— INFORMATION GIVEN —

§

/-- **END-m1 RECORD COROLLARY, [S24]-FREE, no `hr`, no `hEP` (potentially MULTIPLICATIVE rows).**
Exactly p03's `bsdp_three_potMult_of_levelOneCertificates_of_baseRigidity_noRank` with the binder `hEP`
DELETED — hEP discharged by p300886 (`EPCTate.localEulerPoincareCharacteristic`, fed by name as
`localEulerPoincareCharacteristic_rat`); all other binders unchanged and in the same order.  CLOSES
NOTHING; the Kurihara values stay EVIDENCE hypotheses; nothing booked.
[cite: MilneADT2006, I §2 Thm 2.8 (p. 31)]
[cite: Kim2022StructureSelmer, §1.4.3 (PDF p. 7), Thm. 1.9 (6) and Thm. 3.13] [cite: Rubin2011, Thm. 2.8.4]
[cite: Delbourgo1998, Prop. 4 (p. 144)] [cite: AgasheRibetStein2006, Thm. 2.6 (p. 619)] -/
theorem bsdp_three_potMult_of_levelOneCertificates_of_baseRigidity_noRank_noEP
    (hKatoS : Kato2004.rankZero_padicValNat_sha_le_sub_localTamagawa_of_additive_potGood_of_imageContainsSL2)
    (hDel : Delbourgo1998.prop4_rankZero_pow_dvd_constantCoeff)
    (hGZK : rank_eq_analyticRank_of_analyticRank_le_one) (hmod : hasEntireLFunction_rat)
    (hmodD : nonempty_modularParametrizationData)
    (hKatoχ : Wuthrich2014.kato_halfEigenCharIdeal_dvd_cyclotomicPrime_of_surjective)
    (h26 : cremona_abs_maninConstant_eq_one_of_level_le)
    (hCT : exists_casselsTate_pairing (K := ℚ))
    (W : WeierstrassCurve ℚ) [W.IsElliptic] [W.IsGloballyMinimal]
    {E₀ : WeierstrassCurve ℤ} (hI : integralModelInt W = E₀)
    (hΔ : (3 : ℤ) ∣ E₀.Δ) (hc₄ : (3 : ℤ) ∣ E₀.c₄)
    (hsurj : W.HasSurjectiveModNGaloisRep ((3 : ℕ) : ℤ)) (hjneg : padicValRat 3 W.j < 0)
    (hc3 : ¬ 3 ∣ (W.baseChange ℚ_[3]).localTamagawaNumber ℤ_[3])
    (ht0 : Nat.card {Q : (W.baseChange ℚ_[3]).toAffine.Point // (3 : ℕ) • Q = 0} = 1)
    {N : ℕ} [NeZero N] (hN : N ≤ 130000) (D : ModularParametrizationData W N)
    (hopt : ∀ z ∈ D.L.lattice, ∃ w ∈ periodLattice D.f, z = D.c * w)
    (inv : LocalInvariants ℚ 3) (hperf : inv.IsPerfect) (hsum : inv.SumLocalTermEqZero)
    (hcompl : inv.SelmerComplement)
    (v₃ : HeightOneSpectrum (𝓞 ℚ)) (hv₃ : ((3 : ℕ) : 𝓞 ℚ) ∈ v₃.asIdeal)
    (hPort : KatoKuriharaPortThreeAt W 0 v₃)
    (n : ℕ) [NeZero n] (hn : Kato.IsKolyvaginProduct W 3 1 n)
    (hcyc : ∀ (ℓ : ℕ) [Fact ℓ.Prime], ℓ ∣ n →
      Nat.card {P : ((integralModelInt W).map (Int.castRingHom (ZMod ℓ))).toAffine.Point //
        3 • P = 0} ≤ 3)
    (ψ : (ℓ : ℕ) → (ZMod ℓ)ˣ →* Multiplicative (ZMod (3 ^ 1)))
    (hψ : ∀ ℓ ∈ n.primeFactors, Function.Surjective (ψ ℓ))
    (hcert : kuriharaNumber D.f (3 ^ 1) n ψ ≠ 0)
    (hzero₁ : kuriharaNumber D.f (3 ^ 1) 1 ψ = 0)
    (ψ₂₇ : (ℓ : ℕ) → (ZMod ℓ)ˣ →* Multiplicative (ZMod (3 ^ 3)))
    (hunit₁ : kuriharaNumber D.f (3 ^ 3) 1 ψ₂₇ ≠ 0) :
    BSDp W 3 :=
  bsdp_three_potMult_of_levelOneCertificates_of_baseRigidity_noRank hKatoS hDel hGZK hmod hmodD hKatoχ h26
    hCT W hI hΔ hc₄ hsurj hjneg hc3 ht0 hN D hopt inv hperf hsum hcompl localEulerPoincareCharacteristic_rat
    v₃ hv₃ hPort n hn hcyc ψ hψ hcert hzero₁ ψ₂₇ hunit₁

/-- **END-m1 RECORD COROLLARY, NAMED-FACTS form, no `hr`, no `hEP` (potentially GOOD rows / tower form).**
Exactly p03's `bsdp_three_of_towerSurj_of_levelOneCertificates_of_facts_noRank` (PT family as the named fact
`hPT : poitouTate_selmerStructure_duality ℚ`) with the binder `hEP` DELETED — hEP discharged by p300886
(`EPCTate.localEulerPoincareCharacteristic`, fed by name as `localEulerPoincareCharacteristic_rat`); all
other binders unchanged and in the same order.  On this form every non-certificate hypothesis of an END-m1
record is a NAMED FACT, the PORT, or one of the per-pair EVIDENCE binders {`D`/`hopt`, the three values}.
CLOSES NOTHING; nothing booked. [cite: MilneADT2006, I §2 Thm 2.8 (p. 31)]
[cite: Kim2022StructureSelmer, §1.4.3 (PDF p. 7), Thm. 1.9 (6) and Thm. 3.13] [cite: Rubin2011, Thm. 2.8.4]
[cite: Kato2004Asterisque, Thm. 14.5 (3) (p. 236)] [cite: AgasheRibetStein2006, Thm. 2.6 (p. 619)] -/
theorem bsdp_three_of_towerSurj_of_levelOneCertificates_of_facts_noRank_noEP
    (hKatoS : Kato2004.rankZero_padicValNat_sha_le_sub_localTamagawa_of_additive_potGood_of_imageContainsSL2)
    (hDel : Delbourgo1998.prop4_rankZero_pow_dvd_constantCoeff)
    (hGZK : rank_eq_analyticRank_of_analyticRank_le_one) (hmod : hasEntireLFunction_rat)
    (hmodD : nonempty_modularParametrizationData)
    (hKatoχ : Wuthrich2014.kato_halfEigenCharIdeal_dvd_cyclotomicPrime_of_surjective)
    (h26 : cremona_abs_maninConstant_eq_one_of_level_le)
    (hCT : exists_casselsTate_pairing (K := ℚ))
    (W : WeierstrassCurve ℚ) [W.IsElliptic] [W.IsGloballyMinimal]
    {E₀ : WeierstrassCurve ℤ} (hI : integralModelInt W = E₀)
    (hΔ : (3 : ℤ) ∣ E₀.Δ) (hc₄ : (3 : ℤ) ∣ E₀.c₄)
    (htower : ∀ m : ℕ, W.HasSurjectiveModNGaloisRep (3 ^ m : ℕ))
    (ht0 : Nat.card {Q : (W.baseChange ℚ_[3]).toAffine.Point // (3 : ℕ) • Q = 0} = 1)
    (htam : ¬ 3 ∣ W.tamagawaProduct)
    {N : ℕ} [NeZero N] (hN : N ≤ 130000) (D : ModularParametrizationData W N)
    (hopt : ∀ z ∈ D.L.lattice, ∃ w ∈ periodLattice D.f, z = D.c * w)
    (hPT : poitouTate_selmerStructure_duality ℚ)
    (v₃ : HeightOneSpectrum (𝓞 ℚ)) (hv₃ : ((3 : ℕ) : 𝓞 ℚ) ∈ v₃.asIdeal)
    (hPort : KatoKuriharaPortThreeAt W 0 v₃)
    (n : ℕ) [NeZero n] (hn : Kato.IsKolyvaginProduct W 3 1 n)
    (hcyc : ∀ (ℓ : ℕ) [Fact ℓ.Prime], ℓ ∣ n →
      Nat.card {P : ((integralModelInt W).map (Int.castRingHom (ZMod ℓ))).toAffine.Point //
        3 • P = 0} ≤ 3)
    (ψ : (ℓ : ℕ) → (ZMod ℓ)ˣ →* Multiplicative (ZMod (3 ^ 1)))
    (hψ : ∀ ℓ ∈ n.primeFactors, Function.Surjective (ψ ℓ))
    (hcert : kuriharaNumber D.f (3 ^ 1) n ψ ≠ 0)
    (hzero₁ : kuriharaNumber D.f (3 ^ 1) 1 ψ = 0)
    (ψ₂₇ : (ℓ : ℕ) → (ZMod ℓ)ˣ →* Multiplicative (ZMod (3 ^ 3)))
    (hunit₁ : kuriharaNumber D.f (3 ^ 3) 1 ψ₂₇ ≠ 0) :
    BSDp W 3 :=
  bsdp_three_of_towerSurj_of_levelOneCertificates_of_facts_noRank hKatoS hDel hGZK hmod hmodD hKatoχ h26 hCT
    W hI hΔ hc₄ htower ht0 htam hN D hopt hPT localEulerPoincareCharacteristic_rat v₃ hv₃ hPort n hn hcyc ψ
    hψ hcert hzero₁ ψ₂₇ hunit₁

/-- **END-m1 RECORD COROLLARY, NAMED-FACTS form, no `hr`, no `hEP` (potentially MULTIPLICATIVE rows).**
Exactly p03's `bsdp_three_potMult_of_levelOneCertificates_of_facts_noRank` with the binder `hEP` DELETED —
hEP discharged by p300886 (`EPCTate.localEulerPoincareCharacteristic`, fed by name as
`localEulerPoincareCharacteristic_rat`); all other binders unchanged and in the same order.  CLOSES NOTHING;
nothing booked. [cite: MilneADT2006, I §2 Thm 2.8 (p. 31)]
[cite: Kim2022StructureSelmer, §1.4.3 (PDF p. 7), Thm. 1.9 (6) and Thm. 3.13] [cite: Rubin2011, Thm. 2.8.4]
[cite: Delbourgo1998, Prop. 4 (p. 144)] [cite: AgasheRibetStein2006, Thm. 2.6 (p. 619)] -/
theorem bsdp_three_potMult_of_levelOneCertificates_of_facts_noRank_noEP
    (hKatoS : Kato2004.rankZero_padicValNat_sha_le_sub_localTamagawa_of_additive_potGood_of_imageContainsSL2)
    (hDel : Delbourgo1998.prop4_rankZero_pow_dvd_constantCoeff)
    (hGZK : rank_eq_analyticRank_of_analyticRank_le_one) (hmod : hasEntireLFunction_rat)
    (hmodD : nonempty_modularParametrizationData)
    (hKatoχ : Wuthrich2014.kato_halfEigenCharIdeal_dvd_cyclotomicPrime_of_surjective)
    (h26 : cremona_abs_maninConstant_eq_one_of_level_le)
    (hCT : exists_casselsTate_pairing (K := ℚ))
    (W : WeierstrassCurve ℚ) [W.IsElliptic] [W.IsGloballyMinimal]
    {E₀ : WeierstrassCurve ℤ} (hI : integralModelInt W = E₀)
    (hΔ : (3 : ℤ) ∣ E₀.Δ) (hc₄ : (3 : ℤ) ∣ E₀.c₄)
    (hsurj : W.HasSurjectiveModNGaloisRep ((3 : ℕ) : ℤ)) (hjneg : padicValRat 3 W.j < 0)
    (hc3 : ¬ 3 ∣ (W.baseChange ℚ_[3]).localTamagawaNumber ℤ_[3])
    (ht0 : Nat.card {Q : (W.baseChange ℚ_[3]).toAffine.Point // (3 : ℕ) • Q = 0} = 1)
    {N : ℕ} [NeZero N] (hN : N ≤ 130000) (D : ModularParametrizationData W N)
    (hopt : ∀ z ∈ D.L.lattice, ∃ w ∈ periodLattice D.f, z = D.c * w)
    (hPT : poitouTate_selmerStructure_duality ℚ)
    (v₃ : HeightOneSpectrum (𝓞 ℚ)) (hv₃ : ((3 : ℕ) : 𝓞 ℚ) ∈ v₃.asIdeal)
    (hPort : KatoKuriharaPortThreeAt W 0 v₃)
    (n : ℕ) [NeZero n] (hn : Kato.IsKolyvaginProduct W 3 1 n)
    (hcyc : ∀ (ℓ : ℕ) [Fact ℓ.Prime], ℓ ∣ n →
      Nat.card {P : ((integralModelInt W).map (Int.castRingHom (ZMod ℓ))).toAffine.Point //
        3 • P = 0} ≤ 3)
    (ψ : (ℓ : ℕ) → (ZMod ℓ)ˣ →* Multiplicative (ZMod (3 ^ 1)))
    (hψ : ∀ ℓ ∈ n.primeFactors, Function.Surjective (ψ ℓ))
    (hcert : kuriharaNumber D.f (3 ^ 1) n ψ ≠ 0)
    (hzero₁ : kuriharaNumber D.f (3 ^ 1) 1 ψ = 0)
    (ψ₂₇ : (ℓ : ℕ) → (ZMod ℓ)ˣ →* Multiplicative (ZMod (3 ^ 3)))
    (hunit₁ : kuriharaNumber D.f (3 ^ 3) 1 ψ₂₇ ≠ 0) :
    BSDp W 3 :=
  bsdp_three_potMult_of_levelOneCertificates_of_facts_noRank hKatoS hDel hGZK hmod hmodD hKatoχ h26 hCT W hI
    hΔ hc₄ hsurj hjneg hc3 ht0 hN D hopt hPT localEulerPoincareCharacteristic_rat v₃ hv₃ hPort n hn hcyc ψ
    hψ hcert hzero₁ ψ₂₇ hunit₁

end Summit.BirchSwinnertonDyer.Rank1Residual.GaloisImage.Assembly

end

§

— WHAT YOU ARE ASKED TO DO —
Tally the lines in the records above that hold the word "EPCTate", and give only that number.

— WORKED SOLUTION —
3